:: WORK TO COMPLETE ::
List all lines of the data that include the string "layout".

[[ RECORD EXCERPTS, beginning ]]

/-!
# Crux `NNMonotoneHard` (stmt-ValiantsHypothesis-11617): the thick-queue measure
# (piece (F) of `Cruxes/NNMonotoneHard/PROOF-PLAN.md`, up to the choice of parameters)

The thick-queue measure on the nest-free perfect matchings of `[2n]`, `2n = L + N + L`: the law of
the FIFO pairing of the padded word `U^L v D^L` for `v` uniform among the balanced middle words
whose prefix sums stay in `(-m, m)` (transported from `Fin (L + N + L)` to `Fin (2 * n)` along
`Fin.cast`).  `exists_thick_measure`: for parameters with `K ≥ 2L + 4m + 2`, `JK + 1 ≤ N`,
`4r ≤ J`, `2mr + 3m ≤ L`, `1 ≤ m ≤ L`, a block region large against `2n`, and a band estimate
`2N e^{-m²/(2N)} ≤ 1/(2N)`, this is a probability weighting under which EVERY balanced split
`S ⊆ [2n]` (`2n < 3|S| ≤ 4n`) is respected with mass at most `2N · (3/4)^r`: the respecting words
pass `≥ r` boundary tests (pieces (C), (D)), each test passes with probability `3/4` (piece (B)),
and the conditioning costs a factor `≤ 2N` (piece (E)).

Honest framing: a monotone lower-bound construction for ONE candidate family; VP ≠ VNP is not
moved by anything here.  No definitions, no named facts.
-/

noncomputable section

-- Sub = Summit single-conjunct layout: the duplicated namespace component is mandated by the tree.
set_option linter.dupNamespace false

namespace Summit.ValiantsHypothesis.ValiantsHypothesis.Theorems.FifoMatching.NNMonotoneHard

open Finset Literature.Computability.AlgebraicComplexity
open scoped NNReal

/-! ### Transport along `Fin.cast` -/

/-- Conjugating a nest-free perfect matching by `Fin.cast`. [folklore] -/
theorem cast_conj_mem_nestFreeMatchings {a b : ℕ} (hab : a = b) {M' : Fin a → Fin a}
    (hM : M' ∈ nestFreeMatchings a) :
    (fun i : Fin b => Fin.cast hab (M' (Fin.cast hab.symm i))) ∈ nestFreeMatchings b := by
  subst hab
  simpa using hM

/-- Respecting a set is invariant under the `Fin.cast` conjugation. [folklore] -/
theorem respects_cast_conj_iff {a b : ℕ} (hab : a = b) (M' : Fin a → Fin a) (S : Finset (Fin b)) :
    (∀ i : Fin b, i ∈ S ↔ Fin.cast hab (M' (Fin.cast hab.symm i)) ∈ S) ↔
      ∀ j : Fin a, Fin.cast hab j ∈ S ↔ Fin.cast hab (M' j) ∈ S := by
  subst hab
  simp

/-! ### Prefix sums versus letter counts -/

/-- The signed prefix sum of a word is `#U<j − #D<j`. [folklore] -/
theorem prefixSum_eq_card_sub_card {N : ℕ} (v : Fin N → Bool) (j : ℕ) :
    (∑ i : Fin N, (if (i : ℕ) < j then (if v i then (1 : ℝ) else -1) else 0))
      = (((univ : Finset (Fin N)).filter fun p => p.val < j ∧ v p = true).card : ℝ)
        - (((univ : Finset (Fin N)).filter fun p => p.val < j ∧ v p = false).card : ℝ) := by
  classical
  rw [card_filter, card_filter, Nat.cast_sum, Nat.cast_sum, ← sum_sub_distrib]
  refine sum_congr rfl fun i _ => ?_
  by_cases h : (i : ℕ) < j <;> cases v i <;> simp [h]
import Summits.RiemannHypothesis.RiemannHypothesis.Theorems.WeilFormatCDataO102BFrontData
import Summits.RiemannHypothesis.RiemannHypothesis.Theorems.S2FormatCE0
import Literature.NumberTheory.LFunctions.YoshidaWindowGramTailMSSines
import Literature.NumberTheory.LFunctions.YoshidaWindowGramMiddleJBox
import Literature.NumberTheory.LFunctions.YoshidaWindowGramTailJFactoredScaled
import Literature.NumberTheory.LFunctions.YoshidaWindowGramTailMSFactored
import Literature.NumberTheory.LFunctions.YoshidaWindowGramTailJDiagTight
import Summits.RiemannHypothesis.RiemannHypothesis.Theorems.FormatCPsdBands
import Summits.RiemannHypothesis.RiemannHypothesis.Theorems.WeilFormatCDiagShift
import HarnessLib

/-!
# Format C kernel rung `O102B` (a = 51/50, column-band layout): odd sector: Schur rows 168…170 (lower triangle) of `M − U₁ − U₂` enclosed by `DS` within `rho`·2^-310 (kernel certificates)

Window `a = 51/50`; prime powers in the window: 2, 3, 2^2, 5, 7; prime constant A = 2148/1000 (`WeilFormatC.primeCoeff_form_ge_cells_v2`); evaluator parameters S = 2^320, Kpi 160, Kser 190, kred 8, Kexp 55, J 150; full table modes < 257; light column table modes < 1027; units 2^-310 (Schur entries), 2^-154 (column digits, width 157), 2^-148 (tail-factor digits, width 151), 2^-64 (reciprocal weights), 2^-40 (tail base); order-J tail J = 4, θ = 1/2048, η = 1/10 | 4/1.
Design row: sr-gb-rung-a A g23 odd λ-run (parity cell 13 L-side): a = 51/50, μ = 2^-93, odd 256/512/1024, HIGHER precision S 2^320 c 310, MS tail, five prime powers; see HOME(A)/LADDER-CELL12-A-g23.md. Generated by sr-gb-rung-a prover A g22 with rh-explicit-weil-2 gen7's generator extended for the odd λ-run (--sector odd --mu-log2; HOME(A)/code-g22/gen7/gramgen7.py sha16 a23c13b0256hp001) from `#eval` of the tree's `Encl` functions; every datum is re-verified by the kernel in the theorem files (`decide +kernel`). Helper data of the rh-explicit Weil-positivity programme (format C, K-CELL-2), RH-free. [cite: Yoshida1992HermitianForms, §5 (5.15)-(5.16) p. 301; §7 pp. 305–312]
-/

set_option linter.dupNamespace false
set_option exponentiation.threshold 1024
set_option maxRecDepth 200000

namespace Summit.RiemannHypothesis.RiemannHypothesis.Theorems.WeilFormatCData.O102BCBOdd
open Literature.NumberTheory.LFunctions Literature.NumberTheory.LFunctions.Yoshida1992 Encl Literature.Analysis.ValidatedNumerics.NumericsMP
open Summit.RiemannHypothesis.RiemannHypothesis.Theorems.WeilFormatCData.O102B

/-- kernel: Schur rows `[168, 171)` (columns `j ≤ i`). -/
theorem tS168 : checkSchurBandG (2 ^ 320) 310 O102BCBOdd.rho O102B.C O102B.tab true 256 (subBoxCB (2 ^ 320) 157 256 154 64 O102BCBOdd.ρc O102BCBOdd.XP O102BCBOdd.Pd O102BCBOdd.v O102BCBOdd.V 151 8 148 148 O102BCBOdd.ρφ O102BCBOdd.ρψ O102BCBOdd.ΦP O102BCBOdd.ΨP O102BCBOdd.Pφ O102BCBOdd.Pψ (fun i ↦ (dMidOBox (2 ^ 320) O102B.C O102B.F (tget O102B.tab (i + 1)) 1 1024 256 4 O102B.momO i).add (dgJoBoxT (2 ^ 320) O102B.C O102B.F (tget O102B.tab (i + 1)) 40 1346682168655 256 1024 4 1 2048 i))) O102BCBOdd.DS true 168 3 = true := by
  decide +kernel

end Summit.RiemannHypothesis.RiemannHypothesis.Theorems.WeilFormatCData.O102BCBOdd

[[ RECORD EXCERPTS, end ]]

:: RESPONSE FOR THIS EXERCISE ::
-- Sub = Summit single-conjunct layout: the duplicated namespace component is mandated by the tree.
# Format C kernel rung `O102B` (a = 51/50, column-band layout): odd sector: Schur rows 168…170 (lower triangle) of `M − U₁ − U₂` enclosed by `DS` within `rho`·2^-310 (kernel certificates)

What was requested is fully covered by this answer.